CDO University Data Management

When Too Much Data Obfuscates the Obvious

By Paul Mah
May 08, 2022

An overwhelming deluge of data is undermining the credibility of science, says Gary Smith, an economics professor and author of a couple of books on data science.

At a time when organizations around the world are turning to data-driven insights and investing in analytics solutions, Smith made this dire assertion in a contributed opinion piece on Bloomberg, citing an array of eventually debunked studies published in reputable journals.

More data than ever

But first, some context for readers who might be less versed with the state of data science and big data: While the topic of “big data” is hardly new, there is arguably a massive uptick over the last few years in the volume of data organizations collect, manage, and analyze.

From surveillance video, sales records, and manufacturing efficiency to production schedules, businesses are doing their utmost to leverage their data. They are also increasingly turning to technologies such as IoT to extract even more data from retail shops, manufacturing environments, and agriculture farms.

The idea is that hidden within this vast repository of data are nuggets of valuable insights to either unlock outsized rewards or increase efficiency by a few percentage points and tangibly impact the bottom line. One might argue that data is the new digital transformation.

Of course, this burgeoning cache of data must be stored somewhere, and tools that make it easier to store, manipulate or analyze data will give organizations an edge over their rivals. Unsurprisingly, some of the biggest names in the data space such as Snowflake and Databricks are known for their ability to process and analyze data faster and more flexibly than traditional solutions.

For now, the incredible growth shows no sign of abating. Indeed, recent reports predict big data market volume to exceed USD100 billion over the next five years.

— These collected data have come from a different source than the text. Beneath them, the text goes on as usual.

/-!
# Route `AlignedTransportAtTwo`, crux C1 `MainConjectureTransportAlignedAtTwo` (stmt-BirchSwinnertonDyer-22296), line `birth` — NEGATIVE twists,
# measure / transform level in SHARED-PRIMES form: the chain of `…NegTwistMeasure.lean` §1–§2 and `…NegTwistTransform.lean` §3 with (i) the
# integer slack required only at cusps of denominator prime to `m·N` and (ii) the tame bound `‖μ_{f,α,m}‖₂ ≤ 2` as a HYPOTHESIS — so that it
# applies at a tame level `m` meeting `N` in primes `ℓ ∥ N` (core MULTIPLICATIVE at primes of `d`; bound = `norm_msdMeasureTame_two_le_two_sqfreeAt`)

HONEST FRAMING (cell `bsd-f1-sign2`, lead seat `bsd-line-att-p1` g7). BSD is NOT proved; C1 is NOT closed. THEOREMS ONLY; nothing asserted;
`--supports stmt-BirchSwinnertonDyer-22296 --as helper`. Proofs = the coprime versions verbatim (the measure lemma only ever used the slack at the
cusps `a/2ⁿ`, `2a/2ⁿ`, whose denominators are prime to any odd modulus).

* §1 `exists_msdMeasure_twist_eq_sum_msdMeasureTame_add_shared` · §2 `norm_padicLRiemannSum_twist_sub_half_le_shared` ·
  §3 **`exists_padicLFunction_twist_eq_add_two_mul_shared`** — `L₂(g, χ(2)α) = C(c)·(1+T)^{−f_m}·L₂(f, m, α, 𝟙_m) + C(2c)·ι(E)`, `E ∈ Λ`.

References: [MazurTateTeitelbaum1986Invent] §I.8, §I.10, §I.13; [Matsuno2000] Lemmas 3.2–3.3 (pp. 86–88).
-/

set_option autoImplicit false
set_option linter.dupNamespace false

noncomputable section

open scoped Classical MatrixGroups ModularForm

open CongruenceSubgroup Filter Topology PowerSeries
open Literature.NumberTheory.EllipticCurves Literature.NumberTheory.EllipticCurves.ModularForms
  Literature.NumberTheory.EllipticCurves.GreenbergVatsal2000
open Summit.BirchSwinnertonDyer.BirchSwinnertonDyer.Theorems.AlignedTransportAtTwoNegTwistMeasure

namespace Summit.BirchSwinnertonDyer.BirchSwinnertonDyer.Theorems.AlignedTransportAtTwoNegTwistMeasureShared

/-! ## §1 Measure level (slack at cusps prime to `m·N`) -/

section Measure

variable {N N' : ℕ} [NeZero N] [NeZero N'] (f : CuspForm (Gamma0 N) 2) (g : CuspForm (Gamma0 N') 2)
  {m : ℕ} [NeZero m]

omit [NeZero N] [NeZero N'] [NeZero m] in
/-- The denominator of `j·a/2ⁿ` is prime to an odd `M`; private helper. [folklore] -/
private theorem coprime_den_natCast_div_two_pow {M : ℕ} (h2N : ¬ 2 ∣ M) (j a n : ℕ) :
    Nat.Coprime ((j : ℚ) * ((a : ℚ) / (2 : ℚ) ^ n)).den M := by
  have h := Rat.den_dvd ((j * a : ℕ) : ℤ) ((2 : ℤ) ^ n)
  rw [Rat.divInt_eq_div] at h
  push_cast at h
  have e : (j : ℚ) * ((a : ℚ) / (2 : ℚ) ^ n) = (j : ℚ) * a / 2 ^ n := by ring
  rw [e]
  have h' : ((j : ℚ) * a / 2 ^ n).den ∣ 2 ^ n := by exact_mod_cast h
  exact Nat.Coprime.coprime_dvd_left h' (Nat.Coprime.pow_left n ((Nat.Prime.coprime_iff_not_dvd Nat.prime_two).mpr h2N))

omit [NeZero N'] in
/-- **Birch's lemma at the level of the measures, UP TO INTEGERS — slack required only at cusps of denominator prime to `m·N`** (shared-primes
twin of `…NegTwistMeasure.exists_msdMeasure_twist_eq_sum_msdMeasureTame_add`). Let `χ` be a `ℚ`-valued character mod `m`, `(m, 2) = 1`,
`χ(2)² = 1`, `c ∈ ℚ`, `α ∈ ℚ₂` with `‖α⁻¹‖ ≤ 1`, and assume `[x]⁺_g = c·(Σ_{b mod m} χ(b)[x + b/m]⁺_f + k_x)` with `k_x ∈ ℤ` for every `x` of
denominator prime to `m·N` (`N` odd). Then for every `n`, `a mod 2ⁿ`:
`μ_{g, χ(2)α}(a + 2ⁿℤ₂) = c·Σ_{b mod m} χ(b)·μ_{f,α,m}((a·m + 2ⁿℤ₂) × {b}) + c·e` with `‖e‖₂ ≤ 1` (`e = (χ(2)α)⁻ⁿk₁ − (χ(2)α)⁻ⁿ⁻¹k₂`). The tree's
`msdMeasure_twist_eq_sum_msdMeasureTame` (exact relation) with the slack carried along.
[cite: MazurTateTeitelbaum1986Invent, §I.8–I.10 (pp. 10–13)] [cite: Matsuno2000, §2 (p. 84)] -/
theorem exists_msdMeasure_twist_eq_sum_msdMeasureTame_add_shared (hm2 : m.Coprime 2) (h2N : ¬ 2 ∣ N) (χ : MulChar (ZMod m) ℚ)
    (hχ2 : χ (2 : ZMod m) ^ 2 = 1) {c : ℚ}
    (hBk : ∀ x : ℚ, Nat.Coprime x.den (m * N) →
      ∃ k : ℤ, ratPlusSymbol g x = c * (∑ b : ZMod m, χ b * ratPlusSymbol f (x + (b.val : ℚ) / m) + k))
    {α : ℚ_[2]} (hα : ‖α⁻¹‖ ≤ 1) (n : ℕ) (a : ZMod (2 ^ n)) :
    ∃ e : ℚ_[2], ‖e‖ ≤ 1 ∧
      msdMeasure g (((χ (2 : ZMod m) : ℚ) : ℚ_[2]) * α) n a =
        (c : ℚ_[2]) * ∑ b : ZMod m, ((χ b : ℚ) : ℚ_[2]) * msdMeasureTame f m α n (a * (m : ZMod (2 ^ n))) b + (c : ℚ_[2]) * e := by
  have hχ21 : χ (2 : ZMod m) ≠ 0 := by
    intro h; rw [h] at hχ2; norm_num at hχ2
  have hinv : (((χ (2 : ZMod m) : ℚ) : ℚ_[2]))⁻¹ = ((χ (2 : ZMod m) : ℚ) : ℚ_[2]) := by
    have h2 : ((χ (2 : ZMod m) : ℚ) : ℚ_[2]) * ((χ (2 : ZMod m) : ℚ) : ℚ_[2]) = 1 := by
      rw [← Rat.cast_mul, ← pow_two, hχ2, Rat.cast_one]
    exact inv_eq_of_mul_eq_one_right h2
  have hnormχ : ‖((χ (2 : ZMod m) : ℚ) : ℚ_[2])‖ = 1 := by
    have h2 : ‖((χ (2 : ZMod m) : ℚ) : ℚ_[2])‖ ^ 2 = 1 := by
      rw [← norm_pow, ← Rat.cast_pow, hχ2, Rat.cast_one, norm_one]
    exact (pow_eq_one_iff_of_nonneg (norm_nonneg _) two_ne_zero).mp h2
  have hpow : ∀ n : ℕ, χ ((2 : ZMod m) ^ n) = χ (2 : ZMod m) ^ n := fun n ↦ map_pow χ _ n
  set α' : ℚ_[2] := ((χ (2 : ZMod m) : ℚ) : ℚ_[2]) * α with hα'
  have hα'i : ‖α'⁻¹‖ ≤ 1 := by
    rw [hα', mul_inv, norm_mul, hinv, hnormχ, one_mul]; exact hα
  -- the two points `x₁ = a/2ⁿ`, `x₂ = 2a/2ⁿ` and their integer slacks (denominators prime to the odd `m·N`)
  have h2mN : ¬ 2 ∣ m * N := by
    intro h
    rcases (Nat.Prime.dvd_mul Nat.prime_two).mp h with h | h
    · exact (Nat.coprime_two_right.mp hm2 |> Nat.not_even_iff_odd.mpr) (even_iff_two_dvd.mpr h)
    · exact h2N h
  have hx₁ : Nat.Coprime (((a.val : ℚ) / (2 : ℚ) ^ n)).den (m * N) := by
    have h := coprime_den_natCast_div_two_pow h2mN 1 a.val n
    rwa [Nat.cast_one, one_mul] at h
  have hx₂ : Nat.Coprime (((2 : ℚ) * ((a.val : ℚ) / (2 : ℚ) ^ n))).den (m * N) := by
    have h := coprime_den_natCast_div_two_pow h2mN 2 a.val n
    rwa [Nat.cast_ofNat] at h
  obtain ⟨k₁, hk₁⟩ := hBk _ hx₁
  obtain ⟨k₂, hk₂⟩ := hBk _ hx₂
  have hp2 : ((2 : ℕ) : ℚ) = (2 : ℚ) := by norm_num
  -- the two Birch sums over the tame fractions, cast to `ℚ₂`
  have key1 : (c : ℚ_[2]) * ∑ b : ZMod m, ((χ b : ℚ) : ℚ_[2]) *
      (ratPlusSymbol f (tameFraction 2 m n (a * (m : ZMod (2 ^ n))) b) : ℚ_[2]) =
      ((χ (2 : ZMod m) : ℚ) : ℚ_[2]) ^ n *
        ((ratPlusSymbol g ((a.val : ℚ) / (2 : ℚ) ^ n) : ℚ_[2]) - (c : ℚ_[2]) * (k₁ : ℚ_[2])) := by
    have h := sum_mul_ratPlusSymbol_tameFraction_eq f hm2 χ n a
    simp only [Nat.cast_ofNat] at h
    rw [hpow] at h
    have h' := congrArg (fun q : ℚ ↦ ((c * q : ℚ) : ℚ_[2])) h
    have hk : (ratPlusSymbol g ((a.val : ℚ) / (2 : ℚ) ^ n) : ℚ_[2]) - (c : ℚ_[2]) * (k₁ : ℚ_[2]) =
        ((c * ∑ b : ZMod m, χ b * ratPlusSymbol f ((a.val : ℚ) / (2 : ℚ) ^ n + (b.val : ℚ) / m) : ℚ) : ℚ_[2]) := by
      rw [hk₁]; push_cast; ring
    rw [hk]
    push_cast at h' ⊢
    rw [h']
    ring
  have key2 : (c : ℚ_[2]) * ∑ b : ZMod m, ((χ b : ℚ) : ℚ_[2]) *
      (ratPlusSymbol f ((2 : ℚ) * tameFraction 2 m n (a * (m : ZMod (2 ^ n))) b) : ℚ_[2]) =
      ((χ (2 : ZMod m) : ℚ) : ℚ_[2]) ^ (n + 1) *
        ((ratPlusSymbol g ((2 : ℚ) * ((a.val : ℚ) / (2 : ℚ) ^ n)) : ℚ_[2]) - (c : ℚ_[2]) * (k₂ : ℚ_[2])) := by
    have h := sum_mul_ratPlusSymbol_prime_mul_tameFraction_eq f hm2 χ n a
    simp only [Nat.cast_ofNat] at h
    rw [hpow] at h
    have h1 : ∑ b : ZMod m, χ b * ratPlusSymbol f ((2 : ℚ) * tameFraction 2 m n (a * (m : ZMod (2 ^ n))) b) =
        χ (2 : ZMod m) ^ (n + 1) *
          ∑ b : ZMod m, χ b * ratPlusSymbol f ((2 : ℚ) * ((a.val : ℚ) / (2 : ℚ) ^ n) + (b.val : ℚ) / m) := by
      have := congrArg (fun q ↦ χ (2 : ZMod m) * q) h
      rw [← mul_assoc, ← pow_two, hχ2, one_mul] at this
      rw [this]
      ring
    have h' := congrArg (fun q : ℚ ↦ ((c * q : ℚ) : ℚ_[2])) h1
    have hk : (ratPlusSymbol g ((2 : ℚ) * ((a.val : ℚ) / (2 : ℚ) ^ n)) : ℚ_[2]) - (c : ℚ_[2]) * (k₂ : ℚ_[2]) =
        ((c * ∑ b : ZMod m, χ b * ratPlusSymbol f ((2 : ℚ) * ((a.val : ℚ) / (2 : ℚ) ^ n) + (b.val : ℚ) / m) : ℚ) : ℚ_[2]) := by
      rw [hk₂]; push_cast; ring
    rw [hk]
    push_cast at h' ⊢
    rw [h']
    ring
  refine ⟨α'⁻¹ ^ n * (k₁ : ℚ_[2]) - α'⁻¹ ^ (n + 1) * (k₂ : ℚ_[2]), ?_, ?_⟩
  · have hA : ‖α'⁻¹ ^ n * (k₁ : ℚ_[2])‖ ≤ 1 := by
      rw [norm_mul, norm_pow]
      exact mul_le_one₀ (pow_le_one₀ (norm_nonneg _) hα'i) (norm_nonneg _) (Padic.norm_int_le_one k₁)
    have hB : ‖α'⁻¹ ^ (n + 1) * (k₂ : ℚ_[2])‖ ≤ 1 := by
      rw [norm_mul, norm_pow]
      exact mul_le_one₀ (pow_le_one₀ (norm_nonneg _) hα'i) (norm_nonneg _) (Padic.norm_int_le_one k₂)
    rw [sub_eq_add_neg]
    exact (Padic.nonarchimedean _ _).trans (max_le hA (by rw [norm_neg]; exact hB))
  -- expand the right-hand side
  have hRHS : (c : ℚ_[2]) * ∑ b : ZMod m, ((χ b : ℚ) : ℚ_[2]) * msdMeasureTame f m α n (a * (m : ZMod (2 ^ n))) b =
      α⁻¹ ^ n * ((c : ℚ_[2]) * ∑ b : ZMod m, ((χ b : ℚ) : ℚ_[2]) *
        (ratPlusSymbol f (tameFraction 2 m n (a * (m : ZMod (2 ^ n))) b) : ℚ_[2])) -
      α⁻¹ ^ (n + 1) * ((c : ℚ_[2]) * ∑ b : ZMod m, ((χ b : ℚ) : ℚ_[2]) *
        (ratPlusSymbol f ((2 : ℚ) * tameFraction 2 m n (a * (m : ZMod (2 ^ n))) b) : ℚ_[2])) := by
    simp only [msdMeasureTame, hp2, Finset.mul_sum, ← Finset.sum_sub_distrib]
    refine Finset.sum_congr rfl fun b _ ↦ ?_
    ring
  rw [hRHS, key1, key2]
  cases n with
  | zero =>
    have ha : a.val = 0 := by
      have h1 : a.val < 2 ^ 0 := ZMod.val_lt a
      have h2 : 2 ^ 0 = 1 := rfl
      omega
    simp only [msdMeasure, ha, Nat.cast_zero, zero_div, mul_zero, pow_zero, one_mul, zero_add, pow_one, mul_inv, hinv, hα']
    ring
  | succ n =>
    have hx : (2 : ℚ) * ((a.val : ℚ) / (2 : ℚ) ^ (n + 1)) = (a.val : ℚ) / (2 : ℚ) ^ n := by
      rw [pow_succ (2 : ℚ) n]; field_simp
    have hp2' : ((2 : ℕ) : ℚ) = (2 : ℚ) := by norm_num
    simp only [msdMeasure, hp2', hx, mul_inv, inv_pow, hinv, hα']
    ring

end Measure

/-! ## §2 The `η = 1` half-sum comparison -/

section Half

variable {N N' : ℕ} [NeZero N] [NeZero N'] (f : CuspForm (Gamma0 N) 2) (g : CuspForm (Gamma0 N') 2)
  {m : ℕ} [NeZero m]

Drawing inferences from random data

But back to the story about why too much data could end up undermining science. According to Smith, a too-low threshold for statistical significance – arbitrarily pegged over a hundred years ago at a five percent probability that outcomes might happen by chance – culminated in the publication of untold studies that drew eyebrow-raising and subsequently debunked conclusions.

“Suppose that a hapless researcher calculates the correlations among hundreds of variables, blissfully unaware that the data are all, in fact, random numbers. On average, one out of 20 correlations will be statistically significant, even though every correlation is nothing more than coincidence.”

But how does that impact the typical enterprise, which is after all not interested in publishing studies?

Smith explained: “It is tempting to believe that more data means more knowledge. However, the explosion in the number of things that are measured and recorded has magnified beyond belief the number of coincidental patterns and bogus statistical relationships waiting to deceive us.”

In a nutshell, the risk is real that organizations might end up using data for its own sake, shifting randomly chosen variables around for patterns until they eventually find correlations that might well be coincidental, unlikely to be useful, or perhaps even erroneous.

Eyes wide open

While I do believe in the value of data, collecting data for data’s sake is pointless. What’s more, organizations tend to think of data purely in terms of on-premises or cloud storage costs, but neglect overheads that manifest through compliance and regulatory risks of managing the extraneous data.

As noted by Smith, statistical significance should not supersede common sense. Large data sets mined using enough time and effort can reveal utterly useless patterns. Organizations should not take controversial insights at face value without further validation; the conclusions should ideally be tested through pilots or checked by a different team.

When all is said and done, it would be foolish for any organization to ignore data today. The inherent challenges of too much data can be overcome with the right approaches, while various techniques exist to simplify existing data sets and ascertain its quality.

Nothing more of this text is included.